Les promenades à dos d'éléphant, longtemps considérées comme une attraction touristique incontournable, sont aujourd'hui reconnues comme une pratique cruelle. Pour rendre ces animaux dociles, certains centres ont en effet recours à des méthodes de dressage coercitives (avec notamment l’utilisation de crochets à éléphant).

Sur le plan physique, le port répété de charges humaines peut entraîner des lésions de la colonne vertébrale, des troubles articulaires et un stress chronique chez les éléphants, dont l’anatomie n’est pas adaptée à ce type d’activité.
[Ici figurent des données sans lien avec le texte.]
import Literature.Barriers.CriticalPhenomena.KozmaNachmiasLemma23B3
import Literature.Barriers.CriticalPhenomena.KozmaNachmiasLemma23Params
import Literature.Barriers.CriticalPhenomena.KozmaNachmiasVolumeTail
import HarnessLib

/-!
# Kozma–Nachmias 2011, Lemma 2.3 PROVED from Theorem 2 and (1.1); the upper bound
# `P_{p_c}(0 ↔ ∂Q_r) ≤ C/r²` from Theorem 2 and `γ = 1`

Barrier catalogue `Literature/Barriers/CriticalPhenomena/` (D-0021), companion of
`KozmaNachmiasOneArm.lean`, which reduced the named fact `KozmaNachmias2011_oneArmUpper` (the upper
half of Kozma–Nachmias 2011, Thm. 1, conditional version) to Lemma 2.3
(`KozmaNachmias2011_oneArmUpper_of_lemma23`). This file PROVES Lemma 2.3 from its two printed inputs,
following the source (pp. 382–384) with `ε = η^{10}`:

* `oneArmProb_le_three` — the covering `{0 ↔ ∂Q_{r(1+λ)}} ⊆ B₁ ∪ B₂ ∪ B₃` and the three bounds:
  `P(B₁) = P(|C(0)| ≥ V)`, `P(B₂) ≤ 2d·T·γ(λr/2)γ(r)` (`KozmaNachmiasLemma23B2.lean`),
  `P(B₃) ≤ (1 - c/2)γ(r)` (`KozmaNachmiasLemma23B3.lean`);
* `KozmaNachmias2011_lemma23_of : KozmaNachmias2011_volumeTail → KozmaNachmias2011_thm2 →
  KozmaNachmias2011_lemma23` — with the three ranges of the printed proof: small `r` (the constant
  `C₁` makes (2.1) trivial, p. 383), the "uninteresting range" `ε ≤ 2r^{-3}` (here
  `η^{10}r³ ≤ (4d)^{10}`; (1.1) gives `γ(r(1+λ)) ≤ C/√r`, p. 382), and the main range
  (parameters from `lemma23_parameters`);
* `KozmaNachmias2011_oneArmUpper_of_thm2 : AizenmanNewman1984_gamma_eq_one → KozmaNachmias2011_thm2 →
  KozmaNachmias2011_oneArmUpper` — so the named fact is now reduced to Theorem 2 of the source
  (Chapters 3–5) and Aizenman–Newman's `γ = 1` under the triangle condition;
* `KozmaNachmias2011_rhoExHalf_of_thm2` — with Thm. 11.4 (`Hara2008_etaZeroXSpace`), `ρ_ex = 1/2`
  for `d ≥ 11` (Heydenreich–van der Hofstad 2017, Thm. 11.5 (11.3.2)).

Constants: `c₁ = c/2` with `c = min(c_Thm2, 1/2)`; `C₁ = C_V(4d)⁵ + R₀² + 1` with `R₀ = max(j₀, 1)`
(`C_V` the constant of (1.1), `j₀` the threshold of Theorem 2); `η₀(λ) = c²λ/(4096 d³)`.

## References

* G. Kozma, A. Nachmias, J. Amer. Math. Soc. 24 (2011) 375–409: Lemma 2.3 and its proof,
  pp. 382–384; Thm. 1 (conditional version, §1.1); Thm. 2 p. 378.
* M. Heydenreich, R. van der Hofstad (2017), Thm. 11.5 (11.3.2) and §11.3.2.
-/

noncomputable section

namespace Literature.Barriers.CriticalPhenomena

open _root_.MeasureTheory Finset Literature.Probability.LatticeModels Literature.Probability.Percolation
  Literature.Probability.Percolation.DCT16
open scoped Literature.Probability.LatticeModels Literature.Probability.Percolation

variable {d : ℕ}

/-! ### The covering `{0 ↔ ∂Q_n} ⊆ B₁ ∪ B₂ ∪ B₃` -/

section Covering

/-- **The three terms of the proof of Lemma 2.3** (Kozma–Nachmias 2011, p. 382: "If
`0 ↔ ∂Q_{r(1+λ)}`, then one of the following events must occur: (i) `|C(0)| ≥ εr⁴`. (ii) For some
`j ∈ [r(1+λ/4), r(1+λ/2)]` we have `X_j ≤ L²` and `0 ↔ ∂Q_{r(1+λ)}`. (iii) For all `j` … `X_j > L²`
and `|C(0)| < εr⁴`"), with the bounds on `B₂` (`real_siteToBoundary_inter_exists_low_le`) and `B₃`
(`real_compl_clusterSizeGe_inter_forall_lt_le`):
`γ(n) ≤ P(|C(0)| ≥ V) + 2d·T·γ(k₂)γ(j₁) + (1 - c/2)γ(j₁)`.
[cite: KozmaNachmias2011, proof of Lemma 2.3 (pp. 382–384)] -/
theorem oneArmProb_le_three (hd : 1 ≤ d) (p : unitInterval) {c : ℝ} (hc0 : 0 < c) (hc1 : c ≤ 1)
    {n j₁ j₂ k₂ L N V : ℕ} {T : ℝ} (hT0 : 0 ≤ T) (hn : j₂ + 1 + k₂ ≤ n) (hL : 1 ≤ L) (hN1 : 1 ≤ N)
    (hNj : ∀ i < N, j₁ + i * L ≤ j₂) (hLT : ((L : ℝ)) ^ 2 ≤ T)
    (hG : ∀ i < N, (bondPercolation (zdGraph d) p).real
      {ω | ((L : ℝ)) ^ 2 ≤ (boundaryConnCount d (j₁ + i * L) ω : ℝ) ∧
        (annulusConnCount d (j₁ + i * L) L ω : ℝ) ≤ c * (L : ℝ) ^ 4} ≤
      (1 - c) * oneArmProb d p j₁)
    (hβ : (V : ℝ) / (c * (L : ℝ) ^ 4) ≤ c * N / 2) :
    oneArmProb d p n ≤ (bondPercolation (zdGraph d) p).real (clusterSizeGe (0 : Site d) V) +
      2 * d * T * oneArmProb d p k₂ * oneArmProb d p j₁ + (1 - c / 2) * oneArmProb d p j₁ := by
  set μ := bondPercolation (zdGraph d) p with hμ
  have hcover : (siteToBoundary d n : Set (BondConfig (Site d))) ⊆
      (clusterSizeGe (0 : Site d) V ∪
        (siteToBoundary d n ∩ {ω | ∃ j ∈ Finset.Icc j₁ j₂, (boundaryConnCount d j ω : ℝ) ≤ T})) ∪
      ((clusterSizeGe (0 : Site d) V)ᶜ ∩
        {ω | ∀ j ∈ Finset.Icc j₁ j₂, T < (boundaryConnCount d j ω : ℝ)}) := by
    intro ω hω
    by_cases hV : ω ∈ clusterSizeGe (0 : Site d) V
    · exact Or.inl (Or.inl hV)
    by_cases hex : ∃ j ∈ Finset.Icc j₁ j₂, (boundaryConnCount d j ω : ℝ) ≤ T
    · exact Or.inl (Or.inr ⟨hω, hex⟩)
    · push Not at hex
      exact Or.inr ⟨hV, hex⟩
  have hB2 := real_siteToBoundary_inter_exists_low_le p hd (j₁ := j₁) hn hT0
  have hB3 := real_compl_clusterSizeGe_inter_forall_lt_le p hc0 hc1 (j₂ := j₂) (T := T) hL hN1 hNj
    hLT hG hβ
  calc oneArmProb d p n = μ.real (siteToBoundary d n) := rfl
    _ ≤ μ.real ((clusterSizeGe (0 : Site d) V ∪
          (siteToBoundary d n ∩ {ω | ∃ j ∈ Finset.Icc j₁ j₂, (boundaryConnCount d j ω : ℝ) ≤ T})) ∪
        ((clusterSizeGe (0 : Site d) V)ᶜ ∩
          {ω | ∀ j ∈ Finset.Icc j₁ j₂, T < (boundaryConnCount d j ω : ℝ)})) := measureReal_mono hcover
    _ ≤ μ.real (clusterSizeGe (0 : Site d) V ∪
          (siteToBoundary d n ∩ {ω | ∃ j ∈ Finset.Icc j₁ j₂, (boundaryConnCount d j ω : ℝ) ≤ T})) +
        μ.real ((clusterSizeGe (0 : Site d) V)ᶜ ∩
          {ω | ∀ j ∈ Finset.Icc j₁ j₂, T < (boundaryConnCount d j ω : ℝ)}) := measureReal_union_le _ _
    _ ≤ μ.real (clusterSizeGe (0 : Site d) V) +
          μ.real (siteToBoundary d n ∩ {ω | ∃ j ∈ Finset.Icc j₁ j₂, (boundaryConnCount d j ω : ℝ) ≤ T}) +
        μ.real ((clusterSizeGe (0 : Site d) V)ᶜ ∩
          {ω | ∀ j ∈ Finset.Icc j₁ j₂, T < (boundaryConnCount d j ω : ℝ)}) :=
        add_le_add (measureReal_union_le _ _) le_rfl
    _ ≤ _ := add_le_add (add_le_add le_rfl hB2) hB3

end Covering

/-! ### Lemma 2.3 from Theorem 2 and (1.1) -/

section Lemma23

/-- Bounding by the first term: `γ ≤ A` with `B, C ≥ 0` gives `γ ≤ A + B + C`. [folklore] -/
theorem le_add_add_of_le_of_nonneg {γ A B C : ℝ} (h : γ ≤ A) (hB : 0 ≤ B) (hC : 0 ≤ C) :
    γ ≤ A + B + C := by linarith

/-- The "uninteresting range" arithmetic (p. 382, `ε ≤ 2r^{-3}`, here `η^{10}r³ ≤ (4d)^{10}`):
`η⁵ r² ≤ (4d)⁵ √r`. [cite: KozmaNachmias2011, proof of Lemma 2.3 (p. 382, the case ε ≤ 2r⁻³)] -/
theorem eta_pow_mul_sq_le {d : ℕ} {η r : ℝ} (hη0 : 0 < η) (hr0 : 0 < r)
    (hrb : η ^ 10 * r ^ 3 ≤ (4 * d : ℝ) ^ 10) : η ^ 5 * r ^ 2 ≤ (4 * d : ℝ) ^ 5 * Real.sqrt r := by
  set s := Real.sqrt r with hs
  have hs0 : 0 < s := Real.sqrt_pos.2 hr0
  have hs2 : s ^ 2 = r := Real.sq_sqrt hr0.le
  have h1 : (η ^ 5 * s ^ 3) ^ 2 ≤ ((4 * d : ℝ) ^ 5) ^ 2 := by
    calc (η ^ 5 * s ^ 3) ^ 2 = η ^ 10 * (s ^ 2) ^ 3 := by ring
      _ = η ^ 10 * r ^ 3 := by rw [hs2]
      _ ≤ (4 * d : ℝ) ^ 10 := hrb
      _ = ((4 * d : ℝ) ^ 5) ^ 2 := by ring
  have h2 : η ^ 5 * s ^ 3 ≤ (4 * d : ℝ) ^ 5 :=
    (pow_le_pow_iff_left₀ (by positivity) (by positivity) two_ne_zero).1 h1
  calc η ^ 5 * r ^ 2 = η ^ 5 * s ^ 3 * s := by rw [← hs2]; ring
    _ ≤ (4 * d : ℝ) ^ 5 * s := mul_le_mul_of_nonneg_right h2 hs0.le

/-- **Kozma–Nachmias 2011, Lemma 2.3, PROVED from (1.1) and Theorem 2** (pp. 382–384): the named
facts `KozmaNachmias2011_volumeTail` and `KozmaNachmias2011_thm2` imply `KozmaNachmias2011_lemma23`
(the recursive inequality (2.1), `OneArmRecursion`, with `ε = η^{10}`). Printed proof: for `r` small
the constant `C₁` makes (2.1) trivial; for `ε ≤ 2r^{-3}` (here `η^{10}r³ ≤ (4d)^{10}`),
`γ(r(1+λ)) ≤ P(|C(0)| > r) ≤ C/√r ≤ C₁/(√ε r²)` by (1.1); otherwise `L = ε^{3/10}r`,
`{0 ↔ ∂Q_{r(1+λ)}} ⊆ B₁ ∪ B₂ ∪ B₃` with `P(B₁) ≤ C₁/(√ε r²)` by (1.1),
`P(B₂) ≤ L² γ(λr/2)γ(r)` by the regeneration argument, and `P(B₃) ≤ (1-c₁)γ(r)` by Theorem 2 and
Markov's inequality. [cite: KozmaNachmias2011, Lemma 2.3 and its proof (pp. 382–384)] -/
theorem KozmaNachmias2011_lemma23_of (hV : KozmaNachmias2011_volumeTail)
    (hT2 : KozmaNachmias2011_thm2) : KozmaNachmias2011_lemma23 := by
  intro d hd hτ
  have hd1 : 1 ≤ d := by omega
  have hd7 : 7 ≤ d := hd
  have hdR : (1 : ℝ) ≤ d := by exact_mod_cast hd1
  have hd0 : (d : ℝ) ≠ 0 := by exact_mod_cast (show d ≠ 0 by omega)
  obtain ⟨C_V, hCV⟩ := hV d hd hτ
  obtain ⟨c₀, hc₀, j₀, hthm⟩ := hT2 d hd hτ
  set p := criticalProbI d with hp
  set μ := bondPercolation (zdGraph d) p with hμ
  -- `γ` and its basic properties
  have hγ0 : ∀ n, 0 ≤ oneArmProb d p n := fun n => measureReal_nonneg
  have hγ1 : ∀ n, oneArmProb d p n ≤ 1 := fun n => measureReal_le_one
  have hγanti : ∀ {m n : ℕ}, m ≤ n → oneArmProb d p n ≤ oneArmProb d p m :=
    fun hmn => real_siteToBoundary_antitone p hmn
  -- `C_V ≥ 0` (from `n = 1`)
  have hCV0 : 0 ≤ C_V := by
    have h := hCV 1 le_rfl
    rw [Nat.cast_one, Real.sqrt_one, div_one] at h
    exact le_trans measureReal_nonneg h
  -- WLOG `c ≤ 1/2`
  set c : ℝ := min c₀ (1 / 2) with hc_def
  have hc0 : 0 < c := lt_min hc₀ (by norm_num)
  have hc2 : c ≤ 1 / 2 := min_le_right _ _
  have hcc₀ : c ≤ c₀ := min_le_left _ _
  have hc1 : c ≤ 1 := by linarith
  have hthm' : ∀ j : ℕ, j₀ ≤ j → ∀ L : ℕ, (j : ℝ) ^ ((1 : ℝ) / 10) ≤ L → L ≤ j →
      μ.real {ω | ((L : ℝ)) ^ 2 ≤ (boundaryConnCount d j ω : ℝ) ∧
        (annulusConnCount d j L ω : ℝ) ≤ c * (L : ℝ) ^ 4} ≤ (1 - c) * oneArmProb d p j := by
    intro j hj L hL1 hL2
    refine le_trans (measureReal_mono ?_) ((hthm j hj L hL1 hL2).trans ?_)
    · rintro ω ⟨h1, h2⟩
      exact ⟨h1, h2.trans (mul_le_mul_of_nonneg_right hcc₀ (by positivity))⟩
    · exact mul_le_mul_of_nonneg_right (by linarith) (hγ0 j)
  -- the constants of the recursion
  set R₀ : ℝ := max (j₀ : ℝ) 1 with hR₀
  have hR₀1 : 1 ≤ R₀ := le_max_right _ _
  have hR₀j : (j₀ : ℝ) ≤ R₀ := le_max_left _ _
  set C₁ : ℝ := C_V * (4 * d) ^ 5 + R₀ ^ 2 + 1 with hC₁
  have h4d : (1 : ℝ) ≤ (4 * d : ℝ) ^ 5 := one_le_pow₀ (by linarith)
  have hCV5 : 0 ≤ C_V * (4 * d) ^ 5 := mul_nonneg hCV0 (by positivity)
  have hR₀sq : 0 ≤ R₀ ^ 2 := sq_nonneg _
  have hC₁V : C_V * (4 * d) ^ 5 ≤ C₁ := by rw [hC₁]; linarith
  have hC₁V' : C_V ≤ C₁ := le_trans (le_mul_of_one_le_right hCV0 h4d) hC₁V
  have hC₁R : R₀ ^ 2 < C₁ := by rw [hC₁]; linarith
  have hC₁0 : 0 < C₁ := by rw [hC₁]; linarith
  refine ⟨c / 2, C₁, by positivity, hC₁0, fun lam hlam0 hlam1 => ?_⟩
  refine ⟨c ^ 2 * lam / (4096 * d ^ 3), by positivity, fun η hη0 hηη₀ r hr0 => ?_⟩
  have hη1 : η ≤ 1 := by
    refine hηη₀.le.trans ?_
    rw [div_le_one (by positivity)]
    have h1 : c ^ 2 ≤ 1 := by nlinarith
    have h3 : (1 : ℝ) ≤ d ^ 3 := one_le_pow₀ hdR
    calc c ^ 2 * lam ≤ 1 * 1 := mul_le_mul h1 hlam1 hlam0.le zero_le_one
      _ ≤ 4096 * d ^ 3 := by linarith
  -- the three values of `γ` in (2.1) are at `n = ⌊r(1+λ)⌋`, `k = ⌊r⌋`, `k₂ = ⌊λr/2⌋`
  have hterm2 : 0 ≤ η ^ 6 * r ^ 2 * oneArmProb d p ⌊r⌋₊ * oneArmProb d p ⌊lam * r / 2⌋₊ :=
    mul_nonneg (mul_nonneg (by positivity) (hγ0 _)) (hγ0 _)
  have hterm3 : 0 ≤ (1 - c / 2) * oneArmProb d p ⌊r⌋₊ := mul_nonneg (by linarith) (hγ0 _)
  have hnr : r < (⌊r * (1 + lam)⌋₊ : ℝ) + 1 := by
    calc r ≤ r * (1 + lam) := le_mul_of_one_le_right hr0.le (by linarith)
      _ < ⌊r * (1 + lam)⌋₊ + 1 := Nat.lt_floor_add_one _
  -- range (a): `r < R₀`
  rcases lt_or_ge r R₀ with hra | hrR
  · refine le_add_add_of_le_of_nonneg ((hγ1 _).trans ?_) hterm2 hterm3
    rw [le_div_iff₀ (by positivity), one_mul]
    calc η ^ 5 * r ^ 2 ≤ 1 * R₀ ^ 2 := by
          refine mul_le_mul (pow_le_one₀ hη0.le hη1) ?_ (by positivity) zero_le_one
          exact pow_le_pow_left₀ hr0.le hra.le 2
      _ ≤ C₁ := by linarith
  have hr1 : 1 ≤ r := hR₀1.trans hrR
  -- range (b): `η^{10} r³ ≤ (4d)^{10}` — use (1.1) directly
  rcases le_or_gt (η ^ 10 * r ^ 3) ((4 * d : ℝ) ^ 10) with hrb | hrc
  · refine le_add_add_of_le_of_nonneg ?_ hterm2 hterm3
    have hsr : 0 < Real.sqrt r := Real.sqrt_pos.2 hr0
    calc oneArmProb d p ⌊r * (1 + lam)⌋₊
          ≤ μ.real (clusterSizeGe (0 : Site d) (⌊r * (1 + lam)⌋₊ + 1)) :=
          oneArmProb_le_real_clusterSizeGe hd1 p _
      _ ≤ C_V / Real.sqrt ((⌊r * (1 + lam)⌋₊ + 1 : ℕ) : ℝ) := hCV _ (by omega)
      _ ≤ C_V / Real.sqrt r := by
          refine div_le_div_of_nonneg_left hCV0 hsr (Real.sqrt_le_sqrt ?_)
          push_cast; exact hnr.le
      _ ≤ C₁ / (η ^ 5 * r ^ 2) := by
          rw [div_le_div_iff₀ hsr (by positivity)]
          calc C_V * (η ^ 5 * r ^ 2) ≤ C_V * ((4 * d : ℝ) ^ 5 * Real.sqrt r) :=
                mul_le_mul_of_nonneg_left (eta_pow_mul_sq_le hη0 hr0 hrb) hCV0
            _ = C_V * (4 * d) ^ 5 * Real.sqrt r := by ring
            _ ≤ C₁ * Real.sqrt r := mul_le_mul_of_nonneg_right hC₁V hsr.le
  -- range (c): the main argument
  obtain ⟨j₁, j₂, L, N, V, hP1, hL1, hN1, hP4, hP5, hP8, hP9, hP10, hk1, hVge, hV1⟩ :=
    lemma23_parameters hd7 hc0 hc2 hlam0 hlam1 hη0 hηη₀.le hr1 hrc (hR₀j.trans hrR)
  have hT0 : 0 ≤ η ^ 6 * r ^ 2 / (2 * d) := by positivity
  have hG : ∀ i < N, μ.real {ω | ((L : ℝ)) ^ 2 ≤ (boundaryConnCount d (j₁ + i * L) ω : ℝ) ∧
      (annulusConnCount d (j₁ + i * L) L ω : ℝ) ≤ c * (L : ℝ) ^ 4} ≤ (1 - c) * oneArmProb d p j₁ := by
    intro i hi
    obtain ⟨hj₀, hrpow, hLj⟩ := hP9 i hi
    refine (hthm' _ hj₀ L hrpow hLj).trans ?_
    exact mul_le_mul_of_nonneg_left (hγanti (Nat.le_add_right _ _)) (by linarith)
  have h3 := oneArmProb_le_three hd1 p hc0 hc1 hT0 hP1 hL1 hN1 hP4 hP5 hG hP8
  -- the three terms
  have hB1 : μ.real (clusterSizeGe (0 : Site d) V) ≤ C₁ / (η ^ 5 * r ^ 2) := by
    refine (hCV V hV1).trans ?_
    have hsV : η ^ 5 * r ^ 2 ≤ Real.sqrt V := by
      rw [show η ^ 5 * r ^ 2 = Real.sqrt ((η ^ 5 * r ^ 2) ^ 2) from (Real.sqrt_sq (by positivity)).symm]
      refine Real.sqrt_le_sqrt ?_
      calc (η ^ 5 * r ^ 2) ^ 2 = η ^ 10 * r ^ 4 := by ring
        _ ≤ (V : ℝ) := hVge
    calc C_V / Real.sqrt V ≤ C_V / (η ^ 5 * r ^ 2) := div_le_div_of_nonneg_left hCV0 (by positivity) hsV
      _ ≤ C₁ / (η ^ 5 * r ^ 2) := div_le_div_of_nonneg_right hC₁V' (by positivity)
  have hB2 : 2 * d * (η ^ 6 * r ^ 2 / (2 * d)) * oneArmProb d p ⌊lam * r / 2⌋₊ * oneArmProb d p j₁ ≤
      η ^ 6 * r ^ 2 * oneArmProb d p ⌊r⌋₊ * oneArmProb d p ⌊lam * r / 2⌋₊ := by
    have h1 : 2 * d * (η ^ 6 * r ^ 2 / (2 * d)) = η ^ 6 * r ^ 2 := by field_simp
    rw [h1]
    calc η ^ 6 * r ^ 2 * oneArmProb d p ⌊lam * r / 2⌋₊ * oneArmProb d p j₁
        ≤ η ^ 6 * r ^ 2 * oneArmProb d p ⌊lam * r / 2⌋₊ * oneArmProb d p ⌊r⌋₊ :=
          mul_le_mul_of_nonneg_left (hγanti hP10) (mul_nonneg (by positivity) (hγ0 _))
      _ = η ^ 6 * r ^ 2 * oneArmProb d p ⌊r⌋₊ * oneArmProb d p ⌊lam * r / 2⌋₊ := by ring
  have hB3 : (1 - c / 2) * oneArmProb d p j₁ ≤ (1 - c / 2) * oneArmProb d p ⌊r⌋₊ :=
    mul_le_mul_of_nonneg_left (hγanti hP10) (by linarith)
  linarith
/-!
# `Balaban1983to89.B9C2LettersTorusY` — [B9] p. 421 («The function C⁽²⁾(A) is defined at bonds of 𝔅, and on Λ_j it coincides with C_j⁽²⁾(LʲηA)») with [B7]
(136)∕(149): **THE RAW SECOND-ORDER DATUM AT NODE 00's CARRIERS** — the chart from def-Y's member torus (`CfgY ∕ FBondY ∕ IBondY`) to [B7]'s `ℤᵈ⁺¹` objects and
the `U`-dependent family of `ℂ`-bilinear maps `rawFormY w U : (A, A′) ↦ (c ↦ w(c)·P_c(A, A′))`, `P_c` the torus polarisation of `C_{j(c)}⁽²⁾` at the coarse
bond underlying the index bond `c ∈ 𝔅` (`B7Eq136SecondOrderPeriodic.torusPol` read through the chart)

T. Bałaban, *Propagators for lattice gauge theories in a background field*, Commun. Math. Phys. **99** (1985) 389–434 [`Balaban1985BackgroundPropagators`, "B9"];
[B7] = [5] = T. Bałaban, *Averaging operations for lattice gauge theories*, Commun. Math. Phys. **98** (1985) 17–51 [`Balaban1985Averaging`]; [B12] = T. Bałaban,
*Renormalization group approach to lattice gauge field theories. I*, Commun. Math. Phys. **109** (1987) 249–301 [`Balaban1987RG1`] ((0.1): the torus).
statement-level skeleton of published theorems with citation tags; proofs where landed; nothing here is a claim about the Yang–Mills mass gap.

THE PRINT.  [B9] p. 421: *«The function C⁽²⁾(A) is defined at bonds of 𝔅, and on Λ_j it coincides with C_j⁽²⁾(LʲηA) — a second order term in the expansion of
Q_j(ηA)»*; (3.134) p. 422 (Δ⁽²⁾ from C⁽²⁾); [B7] (136) p. 39, (149) p. 40, p. 24 (locality); [B12] (0.1) p. 251 (the torus `T_η`).

THE CHART (def-Y's carriers ↔ [B7]'s).  A member's k-level index `i : KIdx` fixes the torus parameters `P = PV d ℓ i.m i.K` (Setup): fine sites
`Site P 0 = Fin (d+1) → ZMod T₀`, `T₀ = P.sitesPerDir 0 = 2(ℓ+1)^{m+K}`; fine bonds `FBondY i = PBond P 0 = ⟨src, dir⟩`; configurations `CfgY 𝔸 i = Fin (d+1) → Site P 0 → 𝔸ˣ`;
index bonds `IBondY i ∋ c = ⟨⟨j, b⟩, _⟩`, `b : PBond P j`, `b.src : Fin (d+1) → ZMod (P.sitesPerDir j)`, `P.sitesPerDir j = T₀ ∕ (ℓ+1)ʲ`.  Setup's block map is label
division by `L = ℓ+1` (`Setup.blockOf`, B12's centred convention «in labels»), so the fine sites of the level-`j` site of label `y` are the labels `Lʲy + [0, Lʲ)ᵈ⁺¹` —
EXACTLY [B7]'s corner box `Bʲ(y)` (`B7Prop1Local.loK`) at `z := torusLift b.src` on the periodic extension: `readY U (z, μ) := U μ (z mod T₀)` (`B7AvgPeriodicity.proj`),
`fieldY A (w, μ) := A ⟨w, μ⟩`.  No identification of def-Y's averaging letters with [B7]'s is made or needed here: `rawFormY` is a DATUM for the letter `𝔠`.

WHAT THIS FILE PROVES (0 sorry; definitions with bodies `readY`, `fieldY`, `fieldYL`, `zOf`, `κOf`, `rawPolY`, `rawFormY`; theorems).
* §1 the chart: `readY`, `readY_apply`, `readY_mem` (G-valued `U` ⇒ G-valued reading), `fieldY`, `fieldYL` (as a CLM), `fieldYL_apply`, `norm_fieldYL_le`,
  `fieldYL_star`, `fieldY_deltaY` (def-Y's `deltaY z a` reads as the torus delta `tDelta (z.src, z.dir) a`), `zOf`, `κOf`, `lvl_le_mK'`.
* §2 `rawPolY U c` (`P_c` through the chart, a continuous bilinear form on `FBondY i → 𝔸`), `rawPolY_apply`, ★ `rawFormY w U` (the `ℂ`-bilinear family
  `(A, A′) ↦ (c ↦ w c · P_c(A, A′))`), `rawFormY_apply`, `rawPolY_congr` (it sees `U` only on the box of `c`, via `torusPol_congr`).
* §3 in [B7]'s regime AT THE RETRACTED READING (hypotheses of `B7Eq136SecondOrder` for a background `Û` agreeing with `readY U` on the box of `c` — supplied by
  `B7Eq52RetractionExtension` in the sequel): ★ `rawPolY_symm_of`, ★★ `norm_rawFormY_deltaY_le_of` — THE (149) ENTRY SHAPE AT def-Y's CARRIERS:
  `‖rawFormY w U A (deltaY z a) c‖ ≤ ‖w c‖·C₃·(Lʲ)²·‖A‖_∞·((Lʲ)^{−(d+1)}·N_c(z)·‖a‖)`, `N_c(z) ≤ 1`, and ★ `rawFormY_deltaY_eq_zero_of` (no box bond over `z` ⇒ entry `0`) —
  the `(K, q)` data of `B9Delta2FormMajorantOf149.c2FormMaj_of_ineq149_symm` up to def-Y's geometry line «box bond over z ⇒ d(c, bI z) ≤ r».
CONVENTIONS OF RECORD (node00-def-Y WORD-94∕95, pub-ymgap bus 2026-08-30 I.33072∕I.33086): the slot `w c` is the home of the record's scalar `ε·s(j(c))` that makes
`w c • P_c(A, A′)` print's `C⁽²⁾(U; A, A′)(c)` ([B9] p. 421 after (3.127) with (3.12)∕(3.14) and [B7] (136)); this file keeps `w` GENERIC and the derivation line is carried
by def-Y's pin `Node00/OpsYC2OfRecord` (reserved).  NOT CLAIMED: that scalar; the gauge covariance `C2LettersY.IsCov` of the generated letter ((3.34); [B7]'s
`R(u)`-covariance of `C_j` through the chart — a sequel, displayed at the pin meanwhile); the regime itself at members ((3.35)∕(3.36) ⇒ box
plaquette bound ⇒ `pdev` of the retraction — sequel); any identification of def-Y's `QY` with [B7]'s averaging.
-/

noncomputable section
À cela s’ajoutent des conditions de captivité inadaptées ainsi qu’un stress chronique chez ces animaux hautement intelligents et sociaux.

Vers un tourisme plus éthique

Bali affirme ainsi sa volonté de devenir une destination pionnière en matière de tourisme responsable en Asie du Sud-Est, et d’attirer une clientèle consciente des enjeux environnementaux.

De nouvelles formes d’interactions voient ainsi le jour : observation à distance, programmes éducatifs, participation encadrée aux soins ou à l’alimentation des animaux, sans contact invasif. Ces alternatives permettent de maintenir une activité économique tout en respectant davantage le bien-être animal.